As a pioneer scholar of women’s history, I approached this book with considerable interest and anticipation. After all, the field of European women’s history today stands at the crossroads of many vibrant scholarly debates. And it also has been at the center of innovation and change in the discipline of history itself. As I expected, this collection draws on many of the innovations in ‘doing’ women’s history developed over the past several decades. It also sets a new thematic and methodological agenda for exploring the structural and discursive worlds negotiated by different women in the societies of the European past since 1700.

Women’s history, as is well known, emerged in tandem with the second wave of feminism in the West starting in the late 1960s, part of a transnational political movement deeply committed to the importance of history for social change. History mattered a great deal; it showed indeed that new social movements sustain and, in turn, are supported by research agendas that reframe the past in innovative ways, raising previously marginalized groups to new prominence. Like my own, the careers of many of the early pioneers combined feminist social advocacy outside the academy with teaching a new curricula inside and developing women’s studies programs, which still serve as sites of interdisciplinary dialogues as well as places of sociability and guardians of equity.

This pioneer generation made a seemingly obvious yet, as it turns out, still profoundly challenging observation. The traditional academic field of history, which became part of the university curriculum in the early nineteenth century, had developed essentially with no regard to women’s diverse lives and worlds. Its organizational and conceptual schemas as well as its working paradigms claimed to describe a universal human past while, in effect, drawing only on men’s experiences in so-called public life - in state politics, diplomacy, the economy, the military, and in wartime, to mention the traditional subfields of history. Yet, women have always lived in history. What does it mean to write a history that credits women’s and men’s lives? A question as valid and radical today as it was thirty years ago. Demonstrating the partial nature of the discipline of history, early works in herstory recovered a lost past and, in the process, began to shake up many fundamental assumptions in the wider discipline concerning matters of causality, significance, the frames for historical periods, turning points, and markers, as well as the biological basis of sex differences.

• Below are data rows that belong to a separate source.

/-!
# `Balaban1983to89.B3Eq119TotalVertexFamily` — T. Bałaban, *(Higgs)₂,₃ quantum fields in a finite volume. III.
# Renormalization*, Commun. Math. Phys. **88** (1983) 411–445 [Balaban1983Higgs3], (1.19)–(1.21) p. 416: THE CHARGED
# SECTOR (`e ≠ 0`) OF THE PERTURBATIVE EXPANSION OF THE TWO-POINT FUNCTION (1.19) — the vertex-number expansion of the
# CONCRETE `twoPoint` at ANY charge `e` relative to the `e = 0` Gaussian, with print's TOTAL vertex «(1.6), (1.7), (1.8),
# (1.10) with n′ = 0, B̃ = 0, g_k = 1» (plus the R-vertices (1.9)/(1.11) absorbing the charge orders `> n̄`)

statement-level skeleton of published theorems with citation tags; proofs where landed; nothing here is a claim about
the Yang–Mills mass gap

CITATION HEADER (lean-in-tree rule).  Part of the lit-balaban TYPED SKELETON (HOME `run/shared/lean/pub/lit-balaban/`),
Phase 2, proof seat p33 (gen 72, unit `lit-balaban-p33`); row **B3.Eq1.19-1.22** of `HOME/lit-balaban-r15/ROWS-B3.md`
(fold owner r15; head `proved` under the lead's HEAD WORD Q25 — this file is an OPTIONAL located member of the (1.19)/(1.21)
cell, zero head weight: BRICK 6 of the target `B3TwoPointPerturbativeExpansion`, the `e > 0` companion of BRICK 4
(`B3TwoPointPerturbativeCoefficients` / `B3Eq119VertexExpansion`) and BRICK 5 (`B3GaussianPerturbationGraphs` /
`B3Eq119ConnectedGraphs`), whose honest scope was «e = 0 only: the vector-field vertices (1.8)/(1.10) stay inside the
unperturbed weight»).  REUSED BY NAME, nothing re-declared and nothing of another seat modified: BRICK 4's abstract
`TiltData` / `tiltExpect` / `TiltData.iteratedDerivWithin_tiltExpect_eq_ursellOf` / `TiltData.taylor_tiltExpect` and its
(1.19)-side `vertices`, `freeMeasure`, `integrable_mul_exp_of_le_pow_quartic`, `twoPointFamily`; the typer's carrier
`HiggsLattice` (`action` (I.1.11), `covLaplaceForm`, `covDeriv`, `ChargeData.U`), the typer's `B3Sect1TwoPoint.twoPoint`
(1.19) / `action120` (1.20), the typer's ANALYTIC VERTICES `B3Eq18VertexExpansion.vertex16 … vertex111` ((1.6)–(1.11)
p. 413) with their expansion theorem `taylorCoeff_kinBond`, and `B1Eq113OneSidedDerivatives.covLaplaceForm_le`
(the unitarity bound `⟨φ,(−Δ^η_A)φ⟩ ≤ 4dη⁻²Σ_x η^d|φ(x)|²`).

THE PRINT (p. 416 = PDF 6 of the held text `paper:balaban1983-higgs-2-3-quantum-fields-finite-volume`, L4–24, re-read this
session): «G^ε_{ab}(x, x′) = ⟨φ_a(x)φ_b(x′)⟩^ε = (Z^ε)^{−1}∫dA∫dφ e^{−S^ε(A,φ)}φ_a(x)φ_b(x′), x, x′ ∈ T_ε, (1.19) where
S^ε(A, φ) is the lattice action of the model given by (1.20) and Z^ε is the partition function. The function G^ε has a
perturbative expansion of the following structure (1.21) … Here we have a graphical description of the same type as in
(1.17), but with some simplifications. We have η = ε (hence L^kε = 1) and the only vertices are (1.6), (1.7) [with δm²
instead of δm_i²(x)], (1.8), and (1.10) with n′ = 0, B̃ = 0, g_k = 1 (but without any restrictions on n). The propagators
are C^ε_0 for the scalar field and C^ε = (−Δ^ε + μ₀²)^{−1} for the vector field»; p. 413 (PDF 3): the vertices (1.6)–(1.11)
and «These vertices come from an expansion of the original lattice action»; [Balaban1982Higgs1] p. 605: «U(A) = exp(qεeA)
… Antisymmetry of q implies U(A)^* = U(−A)».

THE ARGUMENT (ours — print's sentence is formal perturbation theory).  Write the action (1.20) at charge `e` as
`S^ε_e = S^ε_{e=0, λ=0, m²} + 𝒱(e)` with the TOTAL VERTEX
`𝒱(e)(A, φ) := V(φ) + ½(⟨φ,(−Δ^ε_{A})φ⟩_e − ⟨φ,(−Δ^ε_0)φ⟩)`, `V(φ) = Σ_x ε^d(λ|φ(x)|⁴ + ½δm²|φ(x)|²)` = −[(1.6)+(1.7)], and
the kinetic difference = −[the charged vertices]: by the typer's `taylorCoeff_kinBond` (with the (I.3.14) truncation order
`n̄` in the field and no `e′`-derivative), bond by bond and for EVERY `n̄`,
`−½ε^d|(D^ε_Aφ)(b)|² + ½ε^d|(∂^εφ)(b)|² = Σ_{1≤j≤n̄}(1.8)_{j,0} + Σ_{2≤j≤n̄, j even}(1.10)_{j,0} + (1.9)_{n̄} + (1.11)_{n̄}` at
`B̃ = 0`, `g_k = 1`, the vertex of charge order `j` carrying `e^j` — so `−𝒱(e)` IS print's list of vertices, the charge
orders `> n̄` resummed into the R-vertices (1.9)/(1.11) (print: «without any restrictions on n», i.e. the formal series; here:
every finite `n̄` with the exact remainder).  Because `U` is UNITARY, `|½⟨φ,(−Δ^ε_A)φ⟩_e − ½⟨φ,(−Δ^ε_0)φ⟩| ≤ 2dε^{−2}Σ_xε^d|φ(x)|²`
UNIFORMLY IN `A` AND `e` (`covLaplaceForm_le`), hence `𝒱(e)` is bounded below (the quartic term (1.6) beats the quadratic
defect sitewise: `V_{λ,δm²} − κΣε^d|φ|² = V_{λ,δm²−2κ}`) and `|𝒱(e)| ≤ K(V₄ + 1)`: BRICK 4's hypotheses `TiltData` hold for
`(ν⁰, φ_a(x)φ_b(x′), 𝒱(e))` with `ν⁰ = exp(−S^ε_{e=0,λ=0,m²})dAdφ` THE `e = 0` GAUSSIAN (free scalar field `C^ε_0`, free
vector field `C^ε`, independent).  Therefore the family `t ↦ ⟨φ_a(x)φ_b(x′)e^{−t𝒱(e)}⟩_{ν⁰}/⟨e^{−t𝒱(e)}⟩_{ν⁰}` is `C^∞` on
`[0, ∞)`, equals (1.19) at `t = 1`, its `n`-th right derivative at `0⁺` is the truncated expectation
`⟨φ_a(x)φ_b(x′); −𝒱(e); …; −𝒱(e)⟩ᵀ` W.R.T. THE `e = 0` GAUSSIAN — `n` total vertices, each the sum of print's four vertex
types — and Taylor's formula at `0⁺` holds with Lagrange remainder.  At `e = 0` the family IS BRICK 4's `twoPointFamily`.

WHAT IS PROVED (0 `sorry`, no `Prop` fact; standard axioms).
* §1 `chargeZero C` (the datum `(0, q)`), `covDeriv_chargeZero` (`D^η_{A} = ∂^η` at `e = 0`), `kinDiff`, `totalVertex`;
  **`action_eq_chargeZero_add_totalVertex`**: `S^ε_{C,(m²+δm²,λ,μ₀²,E)} = S^ε_{C₀,(m²,0,μ₀²,E)} + 𝒱(e)`; `totalVertex_of_e_zero`
  (`e = 0` ⇒ `𝒱 = V`); `abs_kinDiff_le` (the unitarity bound), **`totalVertex_bddBelow`**, **`abs_totalVertex_le`**,
  `continuous_totalVertex`.
* §2 **`tiltData_free_totalVertex`** (BRICK 4's hypotheses for `ν⁰`, `𝒱(e)` and any continuous observable of polynomial
  growth), `…_one`, `…_twoPointObs`.
* §3 the family `totalFamily D P a b x x′`; **`totalFamily_one = twoPoint`** (unconditional); `totalFamily_of_e_zero =
  twoPointFamily`; for `m², μ₀², λ > 0` (any real `δm²`, ANY charge `e`): **`contDiffOn_totalFamily`**,
  **`iteratedDerivWithin_totalFamily_eq_ursellOf`** (coefficients = pinned truncated expectations w.r.t. the `e = 0`
  Gaussian of `φ_a(x)φ_b(x′)` and copies of `−𝒱(e)`), **`twoPoint_totalVertex_expansion`** (Taylor at `0⁺`, remainder).
* §4 THE DICTIONARY WITH PRINT'S VERTICES: `vertices_eq` (`V = −[(1.6) + (1.7)]` with `λ(L^kε) = λ`, `δm_i² = δm²`,
  `(L^kε) = 1`), `vertex18_swap`/`vertex110_swap` (the `(0,j)`-vertex in the field `Ã := A` is the `(j,0)`-vertex in
  `g_kA′ := A`), **`neg_kinDiff_eq_vertices`** and **`neg_totalVertex_eq_vertices`**: for every `n̄`,
  `−𝒱(e) = (1.6) + (1.7) + Σ_{1≤j≤n̄}(1.8)_{j,0} + Σ_{j even, 2≤j≤n̄}(1.10)_{j,0} + (1.9)_{n̄} + (1.11)_{n̄}` over all bonds of the torus.
HONEST SCOPE.  (i) The coefficients are identified as truncated expectations of the total vertex w.r.t. the `e = 0`
Gaussian; their evaluation as sums of graphs with BOTH propagators `C^ε_0` (scalar lines) and `C^ε` (vector lines) — Wick's
theorem for the polynomial vertices (1.6)–(1.8), (1.10) and a bound `O(e^{n̄+1})` for the R-vertex insertions — is NOT in
this file (BRICK 5's engine `B3GaussianPerturbationGraphs` is carrier-agnostic; the joint `(A, φ)` Gaussian instance is the
natural sequel); (ii) the expansion parameter `t` counts TOTAL vertices at fixed `(e, λ, δm²)`; print's double series in
`(e, λ)` is the regrouping of these coefficients by the charge orders `j` of the (1.8)/(1.10) factors (each `−𝒱(e)` is,
modulo the R-vertices, a polynomial in `e` of degree `n̄`); (iii) `m² > 0`, `μ₀² > 0`, `λ > 0` (standing assumptions of
[I] p. 605; `λ > 0` is what makes `𝒱(e)` bounded below); (iv) derivatives one-sided at `t = 0`; nothing about `ε → 0`.
-/

open Finset MeasureTheory Filter Topology
open scoped ContDiff NNReal InnerProductSpace
open Literature.Probability.LatticeModels (ursellOf)
open Literature.MathematicalPhysics.QuantumFieldTheory.Balaban1983to89.B3TwoPointPerturbativeCoefficients
open Literature.MathematicalPhysics.QuantumFieldTheory.Balaban1983to89.B3Eq119VertexExpansion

The inclusion of women rewrote the parameters of class, one of the key working concepts in modern history. It drew attention to arenas beyond the points of production in factories or at construction sites that traditionally were seen to shape class consciousness, and it turned attention also to issues of reproduction and family life, neighborhood solidarities, and patterns of consumption. And the new focus on women began to critically examine the unspoken polarities that long had guided historical work: the separation of public and private spheres, of family and state, as well as of production and reproduction. The title of the book I published with Marilyn J. Boxer in 1987 put on the research agenda the important goal of Connecting Spheres.1 Perhaps not surprisingly at all, the intellectual ferment generated by the challenges of women’s history prepared the groundwork for the receptivity of gender analysis, now a vital component of recent historical scholarship and very much present in this book.

Over the years, the field of women’s history has not lost its original connection to social activism, although the ties have become somewhat more attenuated. The attention of many women’s historians has shifted to the broad-based feminist advocacy networks of the global women’s human-rights movements just as practitioners in the field of European history, which also is the focus of this volume, confront the rigors of global scrutiny through tight interconnections made possible by the Internet and ease of global communications. Whether at United Nations-sponsored world conferences on women (held, for example, in Mexico City, Mexico in 1975, in Nairobi, Kenya in 1985 and in Beijing, China in 1995), specific interregional gatherings or cross-cultural symposia on global themes, feminist advocates from the West confront feminist advocates from many other regions of the globe. Each group, importantly, brings its own sense of history to these international and cross-cultural debates. History matters once again and globalization entails as much a rewriting of the historical meta-narratives as renegotiating the pace, nature, and social costs of economic integration and development.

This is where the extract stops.